舵――って来る夏に

8月10日にミンジュが一度帰国します。
(今、僕はこの手紙を、洗面室に籠って書いている。)
彼女が再び日本に来ることがあるのか、あるとしても
僕とは暮らせないだろう。
適切な言葉を喪って、
心が反動する。ながい、
永続的な旅を思う。――人生、節目節目で
色々な事件が起るものだ。取り分け、
自分の場合は・・・
(湖畔に、釣り糸を垂れて
 夕暮れがいた。眩むような
 蝉時雨を抜ける。)
(ねえ、彼方だっけ? 彼方だっけ?)
律動を海峡に広げて、
翼が凍り付く。深く、
波状を押して進む。――絶対の、
約束。断ち切らないこと。
その上で、敢えて断つこと。これは、
佇立することだから・・・。(それとも孤立・・・?)
季節は梅雨チャンマが終わって、
シンは明後日から夏休みだ。

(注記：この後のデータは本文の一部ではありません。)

import Mathlib
import Literature.AlgebraicGeometry.Ramification.InertiaNormalSylow
import Literature.AlgebraicGeometry.Resolution.ResolutionOfSingularities
import HarnessLib

/-!
# KollarSzaboGoingDown

Topic `Literature/AlgebraicGeometry/GroupActions`. Named literature fact(s) relocated by the gate from `Summits/ResolutionOfSingularities/ResolutionOfSingularities/Theorems/WildQuotientsWildQuotientResolutionPrimeOrbitSeparationUnreachable.lean`
(accept-time relocation of `[cite]`d propositions written inline in a Summits proposal; human ruling 2026-08-15).
Sources: ReichsteinYoussin2000.

* `Literature.AlgebraicGeometry.GroupActions.KollarSzaboGoingDown`
-/

namespace Literature.AlgebraicGeometry.GroupActions

open CategoryTheory AlgebraicGeometry TopologicalSpace IsLocalRing
open Literature.AlgebraicGeometry.Resolution Literature.AlgebraicGeometry.Ramification
open scoped IsMulCommutative

/-- **Kollár–Szabó, «going down» (special case: the inverse of a proper birational equivariant morphism, finite
abelian group).** Over an algebraically closed field `K`: let a finite abelian group `H` act by `K`-automorphisms on
integral `K`-schemes `X` (separated, of finite type) and `Y` (PROPER over `K`), compatibly with a birational
`K`-morphism `π : Y → X`. If `H` fixes a closed point `x ∈ X` at which `X` is regular (`H ≤ I_x`), then `H` fixes a
point of `Y` (`H ≤ I_y` for some `y`). The source proves it for any `H`-equivariant RATIONAL map `X ⇢ Y` with `Y` proper
and any linear algebraic group `H` whose representations all have an eigenvector (every finite abelian group
qualifies: commuting matrices over an algebraically closed field share an eigenvector), by induction on `dim X` via the
blow-up of `x`. [cite: ReichsteinYoussin2000, Appendix (J. Kollár–E. Szabó), Prop. A.2 «Going down»; arXiv:math/9903162
§10, Prop. 10.2] [file AlgebraicGeometry/GroupActions/KollarSzaboGoingDown]
-- TODO(general form): `H`-equivariant rational maps `X ⇢ Y`; `H` any linear algebraic group with a normal unipotent
-- subgroup and abelian quotient (Lemma A.1); the fixed point on `Y` is a closed point. -/
def KollarSzaboGoingDown : Prop :=
  ∀ (K : Type) [Field K] [IsAlgClosed K] (X Y : AlgebraicGeometry.Scheme.{0})
    (sX : X ⟶ AlgebraicGeometry.Spec (CommRingCat.of K)) [AlgebraicGeometry.IsSeparated sX]
    [AlgebraicGeometry.LocallyOfFiniteType sX] [AlgebraicGeometry.QuasiCompact sX]
    [AlgebraicGeometry.IsIntegral X] [AlgebraicGeometry.IsIntegral Y] (π : Y ⟶ X)
    [AlgebraicGeometry.IsProper (CategoryTheory.CategoryStruct.comp π sX)],
    Literature.AlgebraicGeometry.Resolution.IsBirational π →
    ∀ (H : Type) [CommGroup H] [Finite H] (σ : H →* CategoryTheory.Aut X) (τ : H →* CategoryTheory.Aut Y),
      (∀ h : H, CategoryTheory.CategoryStruct.comp (σ h).hom sX = sX) →
      (∀ h : H, CategoryTheory.CategoryStruct.comp (τ h).hom π = CategoryTheory.CategoryStruct.comp π (σ h).hom) →
      ∀ x : X, IsClosed ({x} : Set X) → IsRegularLocalRing (X.presheaf.stalk x) →
        (∀ h : H, h ∈ Literature.AlgebraicGeometry.Ramification.inertiaSubgroup σ x) →
        ∃ y : Y, ∀ h : H, h ∈ Literature.AlgebraicGeometry.Ramification.inertiaSubgroup τ y

end Literature.AlgebraicGeometry.GroupActions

――空港は、
人の出だろう。
昔、失くした財布みたいだ。
出て来るかも知れないし、出て来ないかも知れない。
そのどちらだって、僕は実際に経験したのさ。
僕たちに遣って来る夏。行って来いよ、大空に飛び立て。
君の、――僕たちの、真っさらな、
真っ白な夏!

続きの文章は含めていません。